Segment Start: Entries supplied
/-- A point of the randomisation range, shifted by `u ∈ Q_m`, lies in `x + Q_{K + 2 auxRad K + m}`
(coordinatewise). [cite: KozmaNachmias2011, proof of Lemma 5.5 ((5.10), p. 402: "x' + Q_s ⊂ x + Q_{2s}")] -/
theorem add_sub_mem_box_of_mem_auxSet (hσ : σ = 1 ∨ σ = -1) {x' : Site d} (hx' : x' ∈ auxSet K x i σ)
    {m : ℕ} {u : Site d} (hu : u ∈ box d m) {R : ℕ} (hR : K + 2 * auxRad K + m ≤ R) :
    x' + u - x ∈ box d R := by
  obtain ⟨w, hw, rfl⟩ := mem_auxSet.1 hx'
  rw [mem_box] at hw hu ⊢
  intro k
  have h1 := hw k
  have h2 := hu k
  have hRz : ((K + 2 * auxRad K + m : ℕ) : ℤ) ≤ R := by exact_mod_cast hR
  simp only [Pi.add_apply, Pi.sub_apply]
  by_cases hk : k = i
  · subst hk
    simp only [Pi.single_eq_same]
    push_cast at hRz ⊢
    rcases hσ with rfl | rfl <;> constructor <;> nlinarith
  · simp only [Pi.single_eq_of_ne hk]
    push_cast at hRz ⊢
    constructor <;> linarith

/-- Points of the randomisation range are within `2K` of `x` (`K ≥ 2`).
[cite: KozmaNachmias2011, proof of Lemma 5.5 (p. 401: x' ∈ x + Q_K)] -/
theorem norm_sub_le_of_mem_auxSet (hσ : σ = 1 ∨ σ = -1) (hK : 2 ≤ K) {x' : Site d}
    (hx' : x' ∈ auxSet K x i σ) : ‖x' - x‖ ≤ 2 * K := by
  have h := add_sub_mem_box_of_mem_auxSet hσ hx' (zero_mem_box d 0) (R := 2 * K)
    (by have := (auxRad_bounds hK).1; omega)
  rw [add_zero, mem_box_iff_norm_le] at h
  exact_mod_cast h
import Mathlib
import HarnessLib
import Summits.QuantumAdvantage.QuantumAdvantage.Theses.SymplecticPurity

/-!
# Sketch — crux-ideate stmt-QuantumAdvantage-10730 (CompositeFrameBound), ideator 3, round 1

First lemmas of the idea cards `Ideas/gaussian-orbit-flatness.md` and
`Ideas/third-level-conjugation.md`.  Nothing here is proved; the statements must elaborate.
-/

noncomputable section

namespace Summit.QuantumAdvantage.QuantumAdvantage.Cruxes.CompositeFrameBound.Sketch

open scoped Matrix
open Literature.Computability.Cryptography Literature.Computability.QuantumComplexity
open Summit.QuantumAdvantage.QuantumAdvantage.Theses.SymplecticPurity

/-- The normalised cube graph state `ĝ = 2^{-n/2} Σ_x |x⟩|e((e⁻¹ x)³)⟩` on `n+n` qubits, with the
crux's own binder conventions (data register `castAdd`, value register `natAdd`). -/
def cubeState (n : ℕ) (K : Type) [Field K] [Fintype K] (e : K ≃+ (Fin n → ZMod 2)) :
    QReg (n + n) → ℂ :=
  fun w => if (fun j : Fin n => w (Fin.natAdd n j)) =
      (fun j : Fin n => decide (e ((e.symm (fun i : Fin n => if w (Fin.castAdd n i) then 1 else 0)) ^ 3) j = 1))
    then ((Real.sqrt 2 ^ n)⁻¹ : ℂ) else 0

/-- Semantic Clifford unitary on `N` qubits (as in items 10729/10730): unitary and Pauli-normalising
up to a unit phase. -/
def IsCliffordU (N : ℕ) (U : Matrix (QReg N) (QReg N) ℂ) : Prop :=
  U ∈ Matrix.unitaryGroup (QReg N) ℂ ∧
    ∀ S : Fin N → Pauli, ∃ S' : Fin N → Pauli, ∃ c : ℂ, ‖c‖ = 1 ∧
      U * pauliString S * star U = c • pauliString S'

/-- Fermionic Gaussian unitary on `N` qubits w.r.t. the tree's Jordan–Wigner `majorana`
(as in items 9838/10730): `U c_p U† = Σ_q R_pq c_q` with `R Rᵀ = 1`. -/
def IsGaussianU (N : ℕ) (U : Matrix (QReg N) (QReg N) ℂ) : Prop :=
  U ∈ Matrix.unitaryGroup (QReg N) ℂ ∧
    ∃ R : Matrix (Fin N × Bool) (Fin N × Bool) ℝ, R * Rᵀ = 1 ∧
      ∀ p : Fin N × Bool, U * majorana N p.1 p.2 * star U =
        ∑ q : Fin N × Bool, (R p q : ℂ) • majorana N q.1 q.2

/-- `ε`-flatness of the Pauli spectrum of a vector. -/
def IsFlat (N : ℕ) (ε : ℝ) (ψ : QReg N → ℂ) : Prop :=
  ∀ S : Fin N → Pauli, S ≠ (fun _ => Pauli.I) → ‖star ψ ⬝ᵥ (pauliString S).mulVec ψ‖ ≤ ε

/-- **Card `gaussian-orbit-flatness`, transfer statement C⁺ = (★) `CompositeFlat`.**
One Gaussian rotation in ANY Clifford-conjugate Majorana frame keeps the cube state exponentially
Pauli-flat: for all Clifford `U₁` and Gaussian `U` on `n+n` qubits, `U (U₁ ĝ)` is `2^{-cn}`-flat.
Equivalently: every rotated sub-parity `U₁† U† σ_S U U₁ = Σ_T det(R_{S,T}) c'_T` of `ĝ` is
`2^{-cn}`-unbiased, i.e. the comass of each Majorana correlation form of `U₁ĝ` is `≤ 2^{-cn}`. -/
def CompositeFlat : Prop :=
  ∃ c : ℝ, 0 < c ∧ ∃ n₀ : ℕ, ∀ n ≥ n₀, ∀ (K : Type) [Field K] [Fintype K], Fintype.card K = 2 ^ n →
    ∀ e : K ≃+ (Fin n → ZMod 2), ∀ U₁ U : Matrix (QReg (n + n)) (QReg (n + n)) ℂ,
      IsCliffordU (n + n) U₁ → IsGaussianU (n + n) U →
        IsFlat (n + n) ((2 : ℝ) ^ (-(c * (n : ℝ)))) (U.mulVec (U₁.mulVec (cubeState n K e)))

/-- **First lemma of card `gaussian-orbit-flatness`** (pure bookkeeping, M-sized):
`(★)` and the route's support item `SymplecticPurityBound` (taken with `m = 0` ancillas, applied
to `ψ := U U₁ ĝ` and the last Clifford `U₂`) give the crux with constant `c/2`
(`4 · 2^{-cn} ≤ 2^{-cn/2}` once `n ≥ 4/c`; `tensorVec ψ (zeroState 0) = ψ` on `QReg ((n+n)+0)`). -/
theorem compositeFrameBound_of_compositeFlat :
    CompositeFlat → SymplecticPurityBound → CompositeFrameBound := by
  sorry

/-- **Provable shell (a) of card `gaussian-orbit-flatness`: one Pauli rotation costs at most √2 in
flatness.**  `exp(iθP) = cos θ · 1 + i sin θ · P` for a Pauli string `P`; every Givens factor
`exp(θ c_p c_q / 2)` of a Gaussian unitary is of this form (`i c_p c_q` is a Pauli string up to
sign), so a Gaussian with `g` non-Clifford Givens factors maps an `ε`-flat state to a
`2^{g/2} ε`-flat one. -/
theorem isFlat_pauliRotation (N : ℕ) (ε θ : ℝ) (ψ : QReg N → ℂ) (P : Fin N → Pauli)
    (hψ : normSq ψ = 1) (hflat : IsFlat N ε ψ) :
    IsFlat N (Real.sqrt 2 * ε)
      ((((Real.cos θ : ℂ)) • (1 : Matrix (QReg N) (QReg N) ℂ) +
        ((Real.sin θ : ℂ) * Complex.I) • pauliString P).mulVec ψ) := by
  sorry

/-- **Provable shell (b): extreme Majorana degrees.**  For a Gaussian `U` with rotation `R` and a
Pauli `σ_S = (phase) · c_T₀` of Majorana degree `d = |T₀|`, `U† σ_S U = Σ_{|T|=d} det(R_{T₀,T}) c_T`
and `Σ_T |det R_{T₀,T}| ≤ √(C(2N,d))` (Cauchy–Schwarz + Cauchy–Binet), so an `ε`-flat `ψ` has
`|⟨Uψ| σ_S |Uψ⟩| ≤ √(C(2N,d)) · ε`.  Stated for the degree read off through an explicit monomial. -/
theorem flat_after_gaussian_low_degree (N d : ℕ) (ε : ℝ) (ψ : QReg N → ℂ)
    (U : Matrix (QReg N) (QReg N) ℂ) (hU : IsGaussianU N U) (hψ : normSq ψ = 1)
    (hflat : IsFlat N ε ψ) (S : Fin N → Pauli) (t : Fin d → Fin N × Bool)
    (ht : StrictMono fun i => 2 * (t i).1.val + (if (t i).2 then 1 else 0))
    (c : ℂ) (hc : ‖c‖ = 1)
    (hS : pauliString S = c • (List.ofFn t).foldr (fun p M => majorana N p.1 p.2 * M) 1)
    (hd : 0 < d) :
    ‖star (U.mulVec ψ) ⬝ᵥ (pauliString S).mulVec (U.mulVec ψ)‖ ≤ Real.sqrt ((2 * N).choose d) * ε := by
  sorry

/-- **First lemma of card `third-level-conjugation`: the cube data-loader is third-level.**
The permutation unitary `P_F : |x⟩|y⟩ ↦ |x⟩|y ⊕ e((e⁻¹x)³)⟩` conjugates every Pauli string to a
(semantic) Clifford unitary — because `x ↦ x³ = x · x²` is QUADRATIC over `𝔽₂` (Gold exponent
`2¹+1`), its derivatives `D_a x³ = a x² + a² x + a³` are affine, so `P_F X_i P_F† = X_i ⊗ (affine
CNOT network)` and `P_F Z_j^{(y)} P_F† = Z_j^{(y)} · (-1)^{q_j(x)}` with `q_j` quadratic (a CZ/S
diagonal Clifford).  Hence `ĝ = P_F |+ⁿ 0ⁿ⟩` is a `C₃`-state and every rotated monomial of the crux,
conjugated by `U₁ P_F`, is a Gaussian-type combination `Σ_T det(R_{S,T}) Ĉ_T` of monomials in a
CLIFFORD-VALUED anticommuting frame `Ĉ_p := P_F† c'_p P_F`, evaluated in a STABILIZER state. -/
theorem cubeLoader_thirdLevel (n : ℕ) (K : Type) [Field K] [Fintype K]
    (hK : Fintype.card K = 2 ^ n) (e : K ≃+ (Fin n → ZMod 2)) :
    let f : QReg n → QReg n := fun x j =>
      decide (e ((e.symm (fun i : Fin n => if x i then 1 else 0)) ^ 3) j = 1)
    let PF : Matrix (QReg (n + n)) (QReg (n + n)) ℂ := Matrix.of fun w w' =>
      if (fun i : Fin n => w (Fin.castAdd n i)) = (fun i : Fin n => w' (Fin.castAdd n i)) ∧
         (fun j : Fin n => w (Fin.natAdd n j)) =
           (fun j : Fin n => Bool.xor (w' (Fin.natAdd n j)) (f (fun i => w' (Fin.castAdd n i)) j))
      then 1 else 0
    ∀ S : Fin (n + n) → Pauli, IsCliffordU (n + n) (PF * pauliString S * star PF) := by
  sorry

/-- **Card `third-level-conjugation`, transfer statement C⁺⁺ `StabilizerFrameFlat`** (implies
`CompositeFlat` by the conjugation identity `⟨ĝ| U₁†U†σ_S U U₁ |ĝ⟩ = ⟨+ⁿ0ⁿ| P_F† U₁† U† σ_S U U₁ P_F |+ⁿ0ⁿ⟩`
and `IsCliffordU`-closure under products): for every family of `2N` pairwise ANTICOMMUTING
Hermitian semantic-Clifford involutions `Ĉ_p` on `N = n+n` qubits whose non-empty ordered
monomials are all `ε`-unbiased on the stabilizer state `|+ⁿ 0ⁿ⟩` with `ε = 2^{1-n/2}` AND which
arise as `P_F† (Clifford frame) P_F` — every real-orthogonal recombination
`Σ_T det(R_{S,T}) Ĉ_T` is `2^{-cn}`-unbiased on `|+ⁿ0ⁿ⟩`.  (Typed here in its concrete form:
flatness of `U U₁ P_F |+ⁿ0ⁿ⟩`, which is literally `CompositeFlat` with `ĝ` unfolded; the abstract
Clifford-valued-frame form is the line's working hypothesis, see the card.) -/
def StabilizerFrameFlat : Prop := CompositeFlat

end Summit.QuantumAdvantage.QuantumAdvantage.Cruxes.CompositeFrameBound.Sketch
import Summits.Ventures.PercRepro.S1CoreLPColoopStep

/-!
# PercRepro — THE DELETION TRANSFER OF THE FLAT BOUNDS (p2, gen 29; SUBCLAIM-S1 §6.10 (xviii)(i))

The `e`-free cells with coloops allowed: without coloops the cell theorem `rls_free_p_n` of `S1FreeCells*`; with a
coloop `e` the coloop step `rls_succ_of_isColoop` on `M ∖ e` — the cell `(p − 1, d)` of the same corank (row 7: the
diagonal `SixFour.rls_six_four_holds`; row 8: the row-7 wrapper) — the flat bounds passing to the deletion. Nothing is
claimed about any row.

* `planes_delete_singleton`, `tens_delete_singleton`, `sparse_delete_singleton`.
Axioms: standard.
-/

open scoped Matroid

namespace PercRepro

namespace S1

open Set

variable {α : Type}

/-- Deleting a point keeps «planes ≤ 6». -/
theorem planes_delete_singleton (M : Matroid α) (e : α) (hplanes : ∀ P ⊆ M.E, M.eRk P ≤ 3 → P.ncard ≤ 6) :
    ∀ P ⊆ (M ＼ {e}).E, (M ＼ {e}).eRk P ≤ 3 → P.ncard ≤ 6 := by
  intro P hP hr
  rw [Matroid.delete_ground] at hP
  have hnot : e ∉ P := fun h => (hP h).2 (mem_singleton e)
  rw [Matroid.eRk_delete_of_notMem (hP.trans sdiff_subset) hnot] at hr
  exact hplanes P (hP.trans sdiff_subset) hr

/-- Deleting a point keeps «rank-`4` sets ≤ 10». -/
theorem tens_delete_singleton (M : Matroid α) (e : α) (htens : ∀ X ⊆ M.E, M.eRk X ≤ 4 → X.ncard ≤ 10) :
    ∀ X ⊆ (M ＼ {e}).E, (M ＼ {e}).eRk X ≤ 4 → X.ncard ≤ 10 := by
  intro X hX hr
  rw [Matroid.delete_ground] at hX
  have hnot : e ∉ X := fun h => (hX h).2 (mem_singleton e)
  rw [Matroid.eRk_delete_of_notMem (hX.trans sdiff_subset) hnot] at hr
  exact htens X (hX.trans sdiff_subset) hr

/-- Deleting a point keeps «rank-`5` sets ≤ 31». -/
theorem sparse_delete_singleton (M : Matroid α) (e : α) (hsparse : ∀ X ⊆ M.E, M.eRk X ≤ 5 → X.ncard ≤ 31) :
    ∀ X ⊆ (M ＼ {e}).E, (M ＼ {e}).eRk X ≤ 5 → X.ncard ≤ 31 := by
  intro X hX hr
  rw [Matroid.delete_ground] at hX
  have hnot : e ∉ X := fun h => (hX h).2 (mem_singleton e)
  rw [Matroid.eRk_delete_of_notMem (hX.trans sdiff_subset) hnot] at hr
  exact hsparse X (hX.trans sdiff_subset) hr

end S1

end PercRepro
Segment End: Entries supplied
### Problem statement:
Your answer should consist of each line above in which "Givens" appears.

### Task response:
flatness.**  `exp(iθP) = cos θ · 1 + i sin θ · P` for a Pauli string `P`; every Givens factor
sign), so a Gaussian with `g` non-Clifford Givens factors maps an `ε`-flat state to a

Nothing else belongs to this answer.